I used it at 10% and I'm not crazy about it. If I used it again, I would definitely use castor at 5%.

Try:
CO 85%
Avo 10%
Castor 5%


----------



## kmarvel (Sep 10, 2014)

Obsidian said:


> I used it at 10% and I'm not crazy about it. If I used it again, I would definitely use castor at 5%.
> 
> Try:
> CO 85%
> ...



Thanks Obsidian, I will.


----------



## shunt2011 (Sep 10, 2014)

I use it instead of Olive oil, I use 5% castor and sometimes 5% shea butter the rest is all CO.  I love my salt bars.  I superfat at 20% and use 50-75% sea salt.


----------



## kmarvel (Sep 10, 2014)

shunt2011 said:


> I use it instead of Olive oil, I use 5% castor and sometimes 5% shea butter the rest is all CO. I love my salt bars. I superfat at 20% and use 50-75% sea salt.



Think I am going to give it a whirl tomorrow.


----------



## shunt2011 (Sep 10, 2014)

Let us know how it goes.  Remember to cut while still warm if using a loaf mold.


----------



## Crombie (Sep 11, 2014)

*Avocado Oil in Salt Bars*

All the time!   My best selling salt bar is 80% coconut oil, 15% olive oil, and 5% castor oil; SF 20%.

I have a good technique for making mine HP.  You can see them at: 
www.sadiesmissionsoaps.com
  (the black lava and the pink grapefruit & bergamot salt bars are 15% olive oil)





kmarvel said:


> Anyone use avocado oil in their salt bar recipe?


----------



## The Efficacious Gentleman (Sep 11, 2014)

Crombie said:


> All the time! My best selling salt bar is 80% coconut oil, 15% olive oil, and 5% castor oil; SF 20%.
> 
> I have a good technique for making mine HP. You can see them at:
> www.sadiesmissionsoaps.com
> (the black lava and the pink grapefruit & bergamot salt bars are 15% olive oil)


 
I think you mean Avocado, not olive...........but nice looking lava soap.


----------



## kmarvel (Sep 11, 2014)

shunt2011 said:


> I use it instead of Olive oil, I use 5% castor and sometimes 5% shea butter the rest is all CO. I love my salt bars. I superfat at 20% and use 50-75% sea salt.

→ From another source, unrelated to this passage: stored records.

import Summits.HubbardSuperconductivity.HubbardSuperconductivity.Theorems.AnisotropyChordTransferFibre3RowCXSCells
import Summits.HubbardSuperconductivity.HubbardSuperconductivity.Theorems.AnisotropyChordTransferFibre3N1RowTB096N31000

/-!
# Route `AnisotropyChord` / H0 rotor rung, LEVEL 2 row C (KT-2b), t-BLOCK `96 ≤ L ≤ 127`: the X-sum bracket of the column `ν ∈ [31000, 31775]/10⁶`

The L-uniform bracket of the positive Parseval sum of the phase-defect moment on p2's block cell `L2.N1.tcB096N31000` (window `K = 24`, `T = 429/100000`,
the column's certified totals `θ⁴S₂ ≤ 638041017/100000000`, `θ⁴T10 ≤ 389409187/100000000`): ★ `xsTB096N31000` : `RowC.xsCellCheck 96 … (490/100) = true` — for every
`L ≥ 96` and every `ν` in the column, `XSn(L, νθ²) ≤ 490/100` (`RowC.xs_cell_sound`; exact-ℚ mirror value 4.8704; at `L₀ = 128`, `K = 32` the
same column has ≈ 4.0); one kernel `decide`; shared by all row-C cells `…RowCTFB096N31000C…` of this column.
Prover seat `hubbard-h0-rotor-p1` g32 (route lead; ruling R4-b); helper for piece A = stmt-HubbardSuperconductivity-23918 of rung 19089
(`--supports`, helper class).  Nothing here proves superconductivity in the Hubbard model; one kernel-certified piece of ONE
conditional reduction (the GM₃ ∀L certificate, Level-2 row C = KT-2b on the t-blocks `48 ≤ L < 128`, route-lead ruling R1); the rotor TARGET as
originally worded stays FALSE (g15 verdict).  Mathlib + the tree only; no sorry.  Generated by p1 g32 scratch/rowcT/mkfilesT.py.
-/

set_option linter.dupNamespace false
set_option autoImplicit false

open Literature.Analysis.ValidatedNumerics

namespace Summit.HubbardSuperconductivity.HubbardSuperconductivity.Theorems.AnisotropyChord.Transfer.Fibre3.L2.KT2b

open L2.N1

/-- ★ the X-sum bracket of the block column `tcB096N31000`: `XSn ≤ 490/100` for all `L ≥ 96`, `ν ∈ [31000, 31775]/10⁶`. -/
theorem xsTB096N31000 :
    RowC.xsCellCheck tcB096N31000.L0 tcB096N31000.n1 tcB096N31000.n2 tcB096N31000.νd tcB096N31000.Tn tcB096N31000.Td 1000000 tcB096N31000.bS2.2 tcB096N31000.bT10.2 ((49 : ℚ) / 10) = true := by
  decide +kernel

end Summit.HubbardSuperconductivity.HubbardSuperconductivity.Theorems.AnisotropyChord.Transfer.Fibre3.L2.KT2b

Shunt, what is your % of Avo??


----------



## shunt2011 (Sep 11, 2014)

kmarvel said:


> Shunt, what is your % of Avo??


 
I like it at 10%.  Hoping to get some made tonight.   I made some in individual molds a couple months ago and they have ashed so heavily I can't get it off and they look terrible.  Back to my slab mold with dividers.  Don't have a problem with that.


----------



## kmarvel (Sep 12, 2014)

kmarvel said:


> Shunt, what is your % of Avo??



So...10% AVO, 5% castor and the rest coconut oil?


----------



## shunt2011 (Sep 12, 2014)

Yes, that is what I generally do.  Superfat at 20%.


----------



## Crombie (Sep 13, 2014)

[I meant to say 15% avocado oil, not olive oil

QUOTE=Crombie;451664]All the time!   My best selling salt bar is 80% coconut oil, 15% olive oil, and 5% castor oil; SF 20%.

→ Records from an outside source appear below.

import Summits.CriticalPhenomena.PercolationContinuityZ3.Theorems.PercNearOneGluingNoHeavyRsw3VolumeBallFamily
import Summits.CriticalPhenomena.PercolationContinuityZ3.Theorems.PercNearOneGluingNoHeavyRsw3VolumeNearestNeighbour
import Summits.CriticalPhenomena.PercolationContinuityZ3.Theorems.PercNearOneGluingNoHeavyRsw3VolumeThreeBall
import HarnessLib

/-!
# RSW3 lane (P2, gen 21): KESTEN'S THEOREM (8) IN ALL MOMENTS, IV-b — from weights to probabilities: `P_p(⋂_i {0 ↔ q_i}) ≤ W(S(q))`
# and, with the exterior arm, `P_p(⋂_i {0 ↔ q_i} ∩ {0 ↔ ∂ⁱⁿΛ(M)}) ≤ W(S(q)) · P_p(Λ(2n+1) ↔ ∂ⁱⁿΛ(M))` (every `p`)

builds on p205010 (kernel theorem, internal audit signed; external expert review pending) — NOT used in this file.

Cell `prim-rsw3`, prover seat `prim-rsw3-p2` (gen 21), memo `run/shared/lean/prim/rsw3/P2-RSWLITE.md` §28.
Support file (`--supports stmt-CriticalPhenomena-4575`); no definitions, no named facts, no sorries.

Notation of the docstrings: `π(k) = π_p(k)`, `s(n) = n^d π(n)`, `δ⟦S,x⟧` the nearest-neighbour distance (written inline),
`W(S) = ∏_{x ∈ S} π(⌊(δ⟦S,x⟧−1)/2⌋)`, and for a tuple `q : Fin t → Λ(n)`, `S(q) = {0} ∪ range q`.  Hypotheses (R1), (R_lin), (R2),
`π(1) > 0`, `p > 0` as in parts III–IV-a.

* §4 `real_iInter_openConn_le_weight` — by part I with the nearest-neighbour radii: `P_p(⋂_i {0 ↔ q_i}) ≤ W(S(q))` (every `p`), and with
  the exterior arm `P_p(⋂_i {0 ↔ q_i} ∩ {0 ↔ ∂ⁱⁿΛ(M)}) ≤ W(S(q)) · P_p(Λ(2n+1) ↔ ∂ⁱⁿΛ(M))` (`M ≥ 2n+1`);
* the summed forms (`Σ_q P_p(⋂_i {0 ↔ q_i}) ≤ C_t s(n)^{t+1} π(n)`, with and without the arm) are assembled in part V.

References: H. Kesten, Probab. Theory Relat. Fields 73 (1986) 369–394, Thm. (8), (41)–(46) [Kesten1986]; C. Borgs, J. Chayes,
H. Kesten, J. Spencer, Random Structures Algorithms 15 (1999), §1 [BorgsChayesKestenSpencer1999]. [folklore]
-/

noncomputable section

namespace Summit.CriticalPhenomena.PercolationContinuityZ3.Theorems

namespace Rsw3

open MeasureTheory Literature.Probability.LatticeModels Literature.Probability.Percolation
open SurfaceTension Crossing SimpleGraph Finset

variable {d : ℕ}

/-! ## §4 From weights to probabilities: part I with the nearest-neighbour radii -/

/-- **`P_p(⋂_i {0 ↔ q_i}) ≤ W(S(q))`** (every `p`, `d ≥ 1`): the finite-family ball bound of part I with the nearest-neighbour radii
`⌊(δ⟦S(q),x⟧−1)/2⌋` (pairwise separated by `nnd_radii_add_lt`); for `S(q) = {0}` both sides are `≤ 1 = W({0})`.
[cite: Kesten1986, Thm. (8), (44)–(45)] -/
theorem real_iInter_openConn_le_weight (hd : 1 ≤ d) (p : unitInterval) {t : ℕ} (q : Fin t → Site d) :
    (bondPercolation (zdGraph d) p).real (⋂ i, (openConn (0 : Site d) (q i) : Set (BondConfig (Site d)))) ≤
      ∏ x ∈ insert (0 : Site d) (Finset.univ.image q),
        oneArmProb d p ((((Finset.erase (insert (0 : Site d) (Finset.univ.image q)) x).inf
          (fun w => ((Site.supNorm (x - w) : ℕ) : ℕ∞))).toNat - 1) / 2) := by
  classical
  rw [iInter_openConn_eq_biInter]
  set S := insert (0 : Site d) (Finset.univ.image q) with hSdef
  have h0 : (0 : Site d) ∈ S := Finset.mem_insert_self _ _
  by_cases hS : ∃ y ∈ S, y ≠ 0
  · exact real_biInter_openConn_le_prod p (r := fun x => (((Finset.erase S x).inf
      (fun w => ((Site.supNorm (x - w) : ℕ) : ℕ∞))).toNat - 1) / 2) h0 hS fun x hx y hy hxy => nnd_radii_add_lt hx hy hxy
  · push Not at hS
    have hS0 : S = {0} := Finset.eq_singleton_iff_unique_mem.2 ⟨h0, hS⟩
    rw [hS0, Finset.prod_singleton, nnd_singleton, oneArmProb_zero hd p]
    exact measureReal_le_one

/-- `{0 ↔ ∂ⁱⁿΛ(M)} ⊆ {Λ(R) ↔ ∂ⁱⁿΛ(M) in Λ(M)}` in probability (`R ≤ M`; `0 ∈ Λ(R)`). [folklore] -/
theorem oneArmProb_le_real_boxCrossing (p : unitInterval) {R M : ℕ} (hRM : R ≤ M) :
    oneArmProb d p M ≤ (bondPercolation (zdGraph d) p).real (boxCrossing d R M) := by
  refine DCT16.real_mono_of_forall_subset_edgeSet (zdGraph d) p fun ω hω h => ?_
  rw [DCT16.mem_siteToBoundary_iff] at h
  obtain ⟨y, hy, hpath⟩ := h
  exact (mem_cross_iff_mem_boxCrossing hRM hω).1 ⟨0, zero_mem_box d R, y, hy, DCT16.mem_openConnIn_of_pathIn hpath⟩

/-- **With the exterior arm: `P_p(⋂_i {0 ↔ q_i} ∩ {0 ↔ ∂ⁱⁿΛ(M)}) ≤ W(S(q)) · P_p(Λ(2n+1) ↔ ∂ⁱⁿΛ(M) in Λ(M))`** for
`q : Fin t → Λ(n)` and `M ≥ 2n + 1` (every `p`, `d ≥ 1`): the nearest-neighbour balls of `S(q) ⊆ Λ(n)` lie in `Λ(2n)`
(`supNorm_add_nnd_radius_le`), and part I applies with `R = 2n + 1`. [cite: Kesten1986, Thm. (8), (41)–(45)] -/
theorem real_iInter_openConn_inter_siteToBoundary_le_weight_mul (hd : 1 ≤ d) (p : unitInterval) {t n M : ℕ}
    {q : Fin t → Site d} (hq : q ∈ Fintype.piFinset (fun _ : Fin t => box d n)) (hM : 2 * n + 1 ≤ M) :
    (bondPercolation (zdGraph d) p).real
        ((⋂ i, (openConn (0 : Site d) (q i) : Set (BondConfig (Site d)))) ∩ siteToBoundary d M) ≤
      (∏ x ∈ insert (0 : Site d) (Finset.univ.image q),
        oneArmProb d p ((((Finset.erase (insert (0 : Site d) (Finset.univ.image q)) x).inf
          (fun w => ((Site.supNorm (x - w) : ℕ) : ℕ∞))).toNat - 1) / 2)) *
        (bondPercolation (zdGraph d) p).real (boxCrossing d (2 * n + 1) M) := by
  classical
  rw [iInter_openConn_eq_biInter]
  have hSn := insert_image_subset_box hq
  set S := insert (0 : Site d) (Finset.univ.image q) with hSdef
  have h0 : (0 : Site d) ∈ S := Finset.mem_insert_self _ _
  have hSn' : ∀ y ∈ S, Site.supNorm y ≤ n := fun y hy => mem_box_iff_supNorm_le.1 (hSn hy)
  by_cases hS : ∃ y ∈ S, y ≠ 0
  · exact real_biInter_openConn_inter_siteToBoundary_le_prod_mul p (r := fun x => (((Finset.erase S x).inf
      (fun w => ((Site.supNorm (x - w) : ℕ) : ℕ∞))).toNat - 1) / 2) h0 hS (fun x hx y hy hxy => nnd_radii_add_lt hx hy hxy)
      (by omega) hM fun x hx => supNorm_add_nnd_radius_le hSn' h0 hS hx
  · push Not at hS
    have hS0 : S = {0} := Finset.eq_singleton_iff_unique_mem.2 ⟨h0, hS⟩
    rw [hS0, Finset.prod_singleton, nnd_singleton, oneArmProb_zero hd p, one_mul]
    calc (bondPercolation (zdGraph d) p).real
          ((⋂ x ∈ ({0} : Finset (Site d)), (openConn (0 : Site d) x : Set (BondConfig (Site d)))) ∩ siteToBoundary d M)
        ≤ (bondPercolation (zdGraph d) p).real (siteToBoundary d M) := measureReal_mono Set.inter_subset_right
      _ ≤ (bondPercolation (zdGraph d) p).real (boxCrossing d (2 * n + 1) M) := oneArmProb_le_real_boxCrossing p hM

end Rsw3

end Summit.CriticalPhenomena.PercolationContinuityZ3.Theorems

I have a good technique for making mine HP.  You can see them at: 
www.sadiesmissionsoaps.com
  (the black lava and the pink grapefruit & bergamot salt bars are 15% olive oil)[/QUOTE]


----------



## Jaccart789 (Sep 13, 2014)

One of my favorite oils is Avocado. I just made some salt bars tonight with it. Good luck on your bars!


----------



## jules92207 (Sep 13, 2014)

I think shunt was the one who got me hooked on avocado oil - I make most of my salt bars with 80%co 15%ao and 5% castor. They are my favorite.


----------



## shunt2011 (Sep 13, 2014)

_I still didn't get my salt bars made...Dang. I did masterbatch 5 gallons of oils and I did get 2 batches of Patchouli, and 1 batch each of Bite Me and Lilac.  I also got 100 lip balms made.  Maybe tomorrow after my market.   I'm down to 6 salt bars....I will not be a happy girl if I run out.  I'm so glad you like them with the avocado oil.  They are certainly my favorite. I went through my recipes earlier and I do go between 10-15% on them._


----------



## jules92207 (Sep 14, 2014)

Oh no, can't have that! I hoard my salt bars...


----------



## kmarvel (Sep 15, 2014)

Crombie said:


> [I meant to say 15% avocado oil, not olive oil
> 
> QUOTE=Crombie;451664]All the time! My best selling salt bar is 80% coconut oil, 15% olive oil, and 5% castor oil; SF 20%.
> 
> ...


[/QUOTE]

Crombie, thanks for the info.  I only do cold process soap.  They are pretty!


----------



## kmarvel (Sep 15, 2014)

jules92207 said:


> I think shunt was the one who got me hooked on avocado oil - I make most of my salt bars with 80%co 15%ao and 5% castor. They are my favorite.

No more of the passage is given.